import Literature.NumberTheory.DiophantineGeometry.GenEllDeBadPrimes
import Literature.NumberTheory.DiophantineGeometry.GenEllDeCriticalLocusReduction
import Literature.NumberTheory.DiophantineGeometry.GenEllRamificationLocus
import HarnessLib

/-!
# [GenEll] Thm. 2.1 on the `D_e` route: the converse `hconv` off the bad primes, and the grand junction

S. Mochizuki, *Arithmetic elliptic curves in general position*, Math. J. Okayama Univ. **52** (2010),
Prop. 1.6 p. 10 / proof of Thm. 2.1 pp. 12–13 [cite: MochizukiGenEll2010, Thm 2.1 proof p.13]; support
file for the route item `GenEllTwo` (stmt-ABC-19679), abc-iut-S6 `GENELLTWO-P1ROUTE.md` §3 (d), W5
closure map of abc-iut-w5-d045 (row `hmeet / hoff`, input `hconv`).

The sharp good-place inequality (`De.hmeet_hoff_off_badPrimes`, this seat) takes as its one remaining
W5-external input the CONVERSE `hconv : w(N(P)) < 1 → ∃ b ∈ B, w(t(P) − b) < 1` — "a good prime dividing
the ramification function at `P` is a prime at which `t(P)` meets `B`".  abc-iut-w5-d071's
`DeCrit.exists_critValue_near` proves, at a place `w` with `w(2) = w(e) = 1` of a field in which the
critical polynomial `R = α² − β³` splits, that a `w`-integral point `P` with `w(N(P)) < 1` is
`w`-adically close to a ramification point `Q_θ` and `w(t(P) − t(Q_θ)) < 1`; abc-iut-w5-d059's
`RamLocus.one_lt_valuation_N_of_r_gt` shows that off the integral chart (`w(r) > 1`) one has `w(N) > 1`.
This file packages the two into the `hconv` shape, uniformly in the test field:

* `De.hconv_off_badPrimes` — for `B ⊂ K` containing the critical values `t(Q_θ)` (`θ` the roots of `R`,
  all in `K`): for every number field `L ⊇ K`, every finite `T ⊇ primeFactors (2·(2k+1))` and every
  finite place `w` of `L` not over `T`, every point datum `(r, s, t, N)` in the `D_e` normal forms with
  `w(N) < 1` has `w(t − b) < 1` for some `b ∈ B` (mapped to `L`);
* `De.hmeet_hoff_of_critValues` — the GRAND JUNCTION: `hmeet`/`hoff` of
  `FibreConductor.inv_finrank_mul_sum_logNorm_le_slope` (abc-iut-w5-d009) off `⋃_{p∈T} placesOver L p`
  for every `T ⊇ S(e, B)`, from ONLY: `R` splits in `K`, the critical values lie in `B`, the normal
  forms of the point, `N ≠ 0`, `t ∉ B`, and the definition of the meeting set `W`.

Theorems only; classical; nothing here bears on [IUTchIII] Cor. 3.12.
-/

noncomputable section

namespace Literature.NumberTheory.DiophantineGeometry.GenEll

open _root_.Polynomial NumberField IsDedekindDomain
open Literature.IUT.LogVolume

universe u

section Generic

variable {K : Type u} [Field K]

/-- The normal forms force `r ≠ 0` and `s ≠ 0` (the point is not a pole of `t`).
[cite: MochizukiGenEll2010, Thm 2.1 proof p.13] -/
theorem De.r_ne_zero_and_s_ne_zero {L : Type*} [Field L] (k : ℕ) {r s t : L}
    (hcurve : s ^ 2 = 1 - 4 * r ^ (2 * k + 1)) (ht : t * (r * s) = s + r ^ (k + 2)) :
    r ≠ 0 ∧ s ≠ 0 := by
  have hr : r ≠ 0 := by
    rintro rfl
    have hs : s ^ 2 = 1 := by rw [hcurve]; simp
    have hs0 : s = 0 := by
      have h := ht
      rw [zero_mul, mul_zero, zero_pow (by omega : k + 2 ≠ 0), add_zero] at h
      exact h.symm
    rw [hs0] at hs; norm_num at hs
  refine ⟨hr, ?_⟩
  rintro rfl
  have h := ht
  rw [mul_zero, mul_zero, zero_add] at h
  exact hr ((pow_eq_zero_iff (by omega : k + 2 ≠ 0)).mp h.symm)

/-- A root of `R` in `L ⊇ K` comes from a root in `K` when `R` splits in `K`.
[cite: MochizukiGenEll2010, Thm 2.1 proof p.13] -/
theorem De.exists_root_eq_algebraMap (k : ℕ) {L : Type*} [Field L] [Algebra K L]
    (hsplit : ((DeCrit.Rpoly k).map (algebraMap ℤ K)).Splits) {θ : L}
    (hθ : aeval θ (DeCrit.Rpoly k) = 0) :
    ∃ θ₀ : K, aeval θ₀ (DeCrit.Rpoly k) = 0 ∧ algebraMap K L θ₀ = θ := by
  have hmap : (DeCrit.Rpoly k).map (algebraMap ℤ L) =
      ((DeCrit.Rpoly k).map (algebraMap ℤ K)).map (algebraMap K L) := by
    rw [Polynomial.map_map, RingHom.ext_int ((algebraMap K L).comp (algebraMap ℤ K)) (algebraMap ℤ L)]
  have hmem : θ ∈ ((DeCrit.Rpoly k).map (algebraMap ℤ L)).roots := by
    rw [mem_roots (DeCrit.Rpoly_map_ne_zero k), IsRoot.def, eval_map, ← aeval_def]
    exact hθ
  rw [hmap, hsplit.roots_map (algebraMap K L), Multiset.mem_map] at hmem
  obtain ⟨θ₀, hθ₀, rfl⟩ := hmem
  refine ⟨θ₀, ?_, rfl⟩
  rw [mem_roots (DeCrit.Rpoly_map_ne_zero k), IsRoot.def, eval_map, ← aeval_def] at hθ₀
  exact hθ₀

/-- The critical value `t(Q_θ)` is functorial in the field. [cite: MochizukiGenEll2010, Thm 2.1 proof p.13] -/
theorem De.algebraMap_critValue (k : ℕ) {L : Type*} [Field L] [Algebra K L] (θ : K) :
    algebraMap K L (((1 - 2 * DeCrit.critX k θ) + θ ^ (k + 2)) / (θ * (1 - 2 * DeCrit.critX k θ))) =
      ((1 - 2 * DeCrit.critX k (algebraMap K L θ)) + (algebraMap K L θ) ^ (k + 2)) /
        (algebraMap K L θ * (1 - 2 * DeCrit.critX k (algebraMap K L θ))) := by
  rw [← DeCrit.map_critX (algebraMap K L) k θ]
  simp [map_div₀, map_sub, map_add, map_mul, map_pow, map_ofNat]

end Generic

section Converse

variable {K : Type u} [Field K] [NumberField K]

omit [NumberField K] in
open scoped Classical in
/-- **The converse `hconv` off the bad primes.** Let `B ⊂ K` contain the critical values `t(Q_θ)` of
`t` on `D_e`, `θ` ranging over the roots of `R = α² − β³`, all of which lie in `K` (`R` splits in
`K`).  Then for every number field `L ⊇ K`, every finite set `T` of primes containing the prime
factors of `2·(2k+1)`, every finite place `w` of `L` not over `T`, and every point datum
`(r, s, t, N)` in the normal forms of the `D_e` route: `w(N) < 1 ⇒ ∃ b ∈ B, w(t − b) < 1`.
(Integral chart: abc-iut-w5-d071's `DeCrit.exists_critValue_near`; off it `w(N) > 1` by
abc-iut-w5-d059's `RamLocus.one_lt_valuation_N_of_r_gt`.) [cite: MochizukiGenEll2010, Thm 2.1 proof p.13] -/
theorem De.hconv_off_badPrimes (k : ℕ) (B : Finset K)
    (hsplit : ((DeCrit.Rpoly k).map (algebraMap ℤ K)).Splits)
    (hcritB : ∀ θ : K, aeval θ (DeCrit.Rpoly k) = 0 →
      ((1 - 2 * DeCrit.critX k θ) + θ ^ (k + 2)) / (θ * (1 - 2 * DeCrit.critX k θ)) ∈ B)
    (L : Type u) [Field L] [NumberField L] [Algebra K L] (T : Finset ℕ)
    (hT : (2 * (2 * k + 1)).primeFactors ⊆ T) (w : HeightOneSpectrum (𝓞 L))
    (hw : w ∉ T.attach.biUnion (fun p => placesOver L p.1)) {r s t N : L}
    (hcurve : s ^ 2 = 1 - 4 * r ^ (2 * k + 1)) (ht : t * (r * s) = s + r ^ (k + 2))
    (hN : N = -s ^ 3 + (k + 1) * r ^ (k + 2) - 2 * r ^ (3 * k + 3))
    (hNlt : w.valuation L N < 1) :
    ∃ b ∈ B.map ⟨algebraMap K L, (algebraMap K L).injective⟩, w.valuation L (t - b) < 1 := by
  classical
  -- the place is good: `w(2) = w(2k+1) = 1`
  have hD0 : 2 * (2 * k + 1) ≠ 0 := by positivity
  have hwD : w ∉ (2 * (2 * k + 1)).primeFactors.attach.biUnion (fun p => placesOver L p.1) := by
    intro hmem
    obtain ⟨p, -, hp⟩ := Finset.mem_biUnion.mp hmem
    exact hw (Finset.mem_biUnion.mpr ⟨⟨p.1, hT p.2⟩, Finset.mem_attach _ _, hp⟩)
  have hval : w.valuation L ((2 * (2 * k + 1) : ℕ) : L) = 1 :=
    valuation_natCast_eq_one_of_not_mem_biUnion w hD0 hwD
  have h2 : w.valuation L (2 : L) = 1 := by
    have h := valuation_natCast_eq_one_of_dvd w (⟨2 * k + 1, rfl⟩ : 2 ∣ 2 * (2 * k + 1)) hval
    simpa using h
  have he : w.valuation L ((2 * k + 1 : ℕ) : L) = 1 :=
    valuation_natCast_eq_one_of_dvd w (⟨2, by ring⟩ : (2 * k + 1) ∣ 2 * (2 * k + 1)) hval
  have h2L : (2 : L) ≠ 0 := two_ne_zero
  obtain ⟨hr0, hs0⟩ := De.r_ne_zero_and_s_ne_zero k hcurve ht
  -- the `N` of the normal form is d071's `Nval` at `x := (1 - s)/2`, and d059's expression
  set x : L := (1 - s) / 2 with hxdef
  have hx : 1 - 2 * x = s := by rw [hxdef]; field_simp; ring
  have hcx : r ^ (2 * k + 1) = x * (1 - x) := by
    have e : x * (1 - x) = (1 - s ^ 2) / 4 := by rw [hxdef]; field_simp; ring
    rw [e, hcurve]; ring
  have hNval : DeCrit.Nval k (x, r) = N := by
    rw [hN, DeCrit.Nval, DeCrit.alpha, hx]
    push_cast; ring
  have hN059 : N = -s ^ 3 + ((k : L) + 1) * r ^ (k + 2) - 2 * r ^ (3 * k + 3) := by
    rw [hN]
  have htdiv : t = (s + r ^ (k + 2)) / (r * s) := by
    rw [eq_div_iff (mul_ne_zero hr0 hs0)]; exact ht
  -- off the integral chart `N` is large
  by_cases hr : w.valuation L r ≤ 1
  swap
  · exfalso
    have hgt := RamLocus.one_lt_valuation_N_of_r_gt (k := k) (w.valuation L) hcurve h2 (not_le.mp hr)
    rw [← hN059] at hgt
    exact (lt_irrefl _) (hgt.trans hNlt)
  -- in the chart: d071
  have hsplitL : ((DeCrit.Rpoly k).map (algebraMap ℤ L)).Splits := by
    have hmap : (DeCrit.Rpoly k).map (algebraMap ℤ L) =
        ((DeCrit.Rpoly k).map (algebraMap ℤ K)).map (algebraMap K L) := by
      rw [Polynomial.map_map,
        RingHom.ext_int ((algebraMap K L).comp (algebraMap ℤ K)) (algebraMap ℤ L)]
    rw [hmap]; exact hsplit.map _
  have hNlt' : w.valuation L (DeCrit.Nval k (x, r)) < 1 := by rw [hNval]; exact hNlt
  obtain ⟨θ, hθR, -, -, hclose⟩ :=
    DeCrit.exists_critValue_near (w.valuation L) k h2 he hsplitL hcx hr hNlt'
  obtain ⟨θ₀, hθ₀, rfl⟩ := De.exists_root_eq_algebraMap k hsplit hθR
  refine ⟨algebraMap K L (((1 - 2 * DeCrit.critX k θ₀) + θ₀ ^ (k + 2)) /
      (θ₀ * (1 - 2 * DeCrit.critX k θ₀))),
    Finset.mem_map.mpr ⟨_, hcritB θ₀ hθ₀, rfl⟩, ?_⟩
  rw [De.algebraMap_critValue, htdiv, ← hx]
  exact hclose

open scoped Classical in
/-- **GRAND JUNCTION: `hmeet`/`hoff` from the critical values alone.** For `k` (`e = 2k+1`) and a
finite `B ⊂ K` containing the critical values of `t` (`R` split in `K`), there is a finite set
`S ∋ 2` of primes such that for every number field `L ⊇ K`, every finite `T ⊇ S`, every point datum
`(r, s, t, N)` in the normal forms with `N ≠ 0` and `t ∉ B`, and every finite `W` which off
`Sbad := ⋃_{p∈T} placesOver L p` is the meeting set `{w | ∃ b ∈ B, 0 < ord_w (t − b)}`:
on `W ∖ Sbad`, `1 + ord⁺_w N ≤ Σ_{b∈B} ord⁺_w (t − b)`, and off `W ∪ Sbad`,
`ord⁺_w N ≤ Σ_{b∈B} ord⁺_w (t − b)` — the hypotheses `hmeet`/`hoff` of
`FibreConductor.inv_finrank_mul_sum_logNorm_le_slope`, with NO residual local hypothesis.
[cite: MochizukiGenEll2010, Thm 2.1 proof p.13] -/
theorem De.hmeet_hoff_of_critValues (k : ℕ) (B : Finset K)
    (hsplit : ((DeCrit.Rpoly k).map (algebraMap ℤ K)).Splits)
    (hcritB : ∀ θ : K, aeval θ (DeCrit.Rpoly k) = 0 →
      ((1 - 2 * DeCrit.critX k θ) + θ ^ (k + 2)) / (θ * (1 - 2 * DeCrit.critX k θ)) ∈ B) :
    ∃ S : Finset ℕ, 2 ∈ S ∧ (∀ p ∈ S, p.Prime) ∧
      ∀ (L : Type u) [Field L] [NumberField L] [Algebra K L] (T : Finset ℕ), S ⊆ T →
        ∀ {r s t N : L},
        s ^ 2 = 1 - 4 * r ^ (2 * k + 1) → t * (r * s) = s + r ^ (k + 2) →
        N = -s ^ 3 + (k + 1) * r ^ (k + 2) - 2 * r ^ (3 * k + 3) → N ≠ 0 →
        (∀ b ∈ B, t ≠ algebraMap K L b) →
        ∀ W : Finset (HeightOneSpectrum (𝓞 L)),
        (∀ w : HeightOneSpectrum (𝓞 L), w ∉ T.attach.biUnion (fun p => placesOver L p.1) →
          (w ∈ W ↔ ∃ b ∈ B.map ⟨algebraMap K L, (algebraMap K L).injective⟩, 0 < ord L w (t - b))) →
        (∀ w ∈ W, w ∉ T.attach.biUnion (fun p => placesOver L p.1) →
            1 + (ord L w N).toNat ≤
              ∑ b ∈ B.map ⟨algebraMap K L, (algebraMap K L).injective⟩, (ord L w (t - b)).toNat) ∧
        (∀ w, w ∉ W → w ∉ T.attach.biUnion (fun p => placesOver L p.1) →
            (ord L w N).toNat ≤
              ∑ b ∈ B.map ⟨algebraMap K L, (algebraMap K L).injective⟩, (ord L w (t - b)).toNat) := by
  classical
  obtain ⟨S₀, h2S₀, hS₀p, hS₀⟩ := De.hmeet_hoff_off_badPrimes_of_subset (K := K) k B
  refine ⟨S₀ ∪ (2 * (2 * k + 1)).primeFactors, Finset.mem_union_left _ h2S₀, ?_, ?_⟩
  · intro p hp
    rcases Finset.mem_union.mp hp with h | h
    · exact hS₀p p h
    · exact Nat.prime_of_mem_primeFactors h
  intro L _ _ _ T hST r s t N hcurve ht hN hN0 htB W hW
  have hS₀T : S₀ ⊆ T := fun p hp => hST (Finset.mem_union_left _ hp)
  have hPT : (2 * (2 * k + 1)).primeFactors ⊆ T := fun p hp => hST (Finset.mem_union_right _ hp)
  exact hS₀ L T hS₀T hcurve ht hN hN0 htB W
    (fun w hw hNlt => De.hconv_off_badPrimes k B hsplit hcritB L T hPT w hw hcurve ht hN hNlt) hW

end Converse

end Literature.NumberTheory.DiophantineGeometry.GenEll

....

#### YOUR ASSIGNMENT:
All lines with the string "hmem" must be copied from the data.

#### SOLUTION TO THIS TASK:
  have hmem : θ ∈ ((DeCrit.Rpoly k).map (algebraMap ℤ L)).roots := by
  rw [hmap, hsplit.roots_map (algebraMap K L), Multiset.mem_map] at hmem
  obtain ⟨θ₀, hθ₀, rfl⟩ := hmem
    intro hmem
    obtain ⟨p, -, hp⟩ := Finset.mem_biUnion.mp hmem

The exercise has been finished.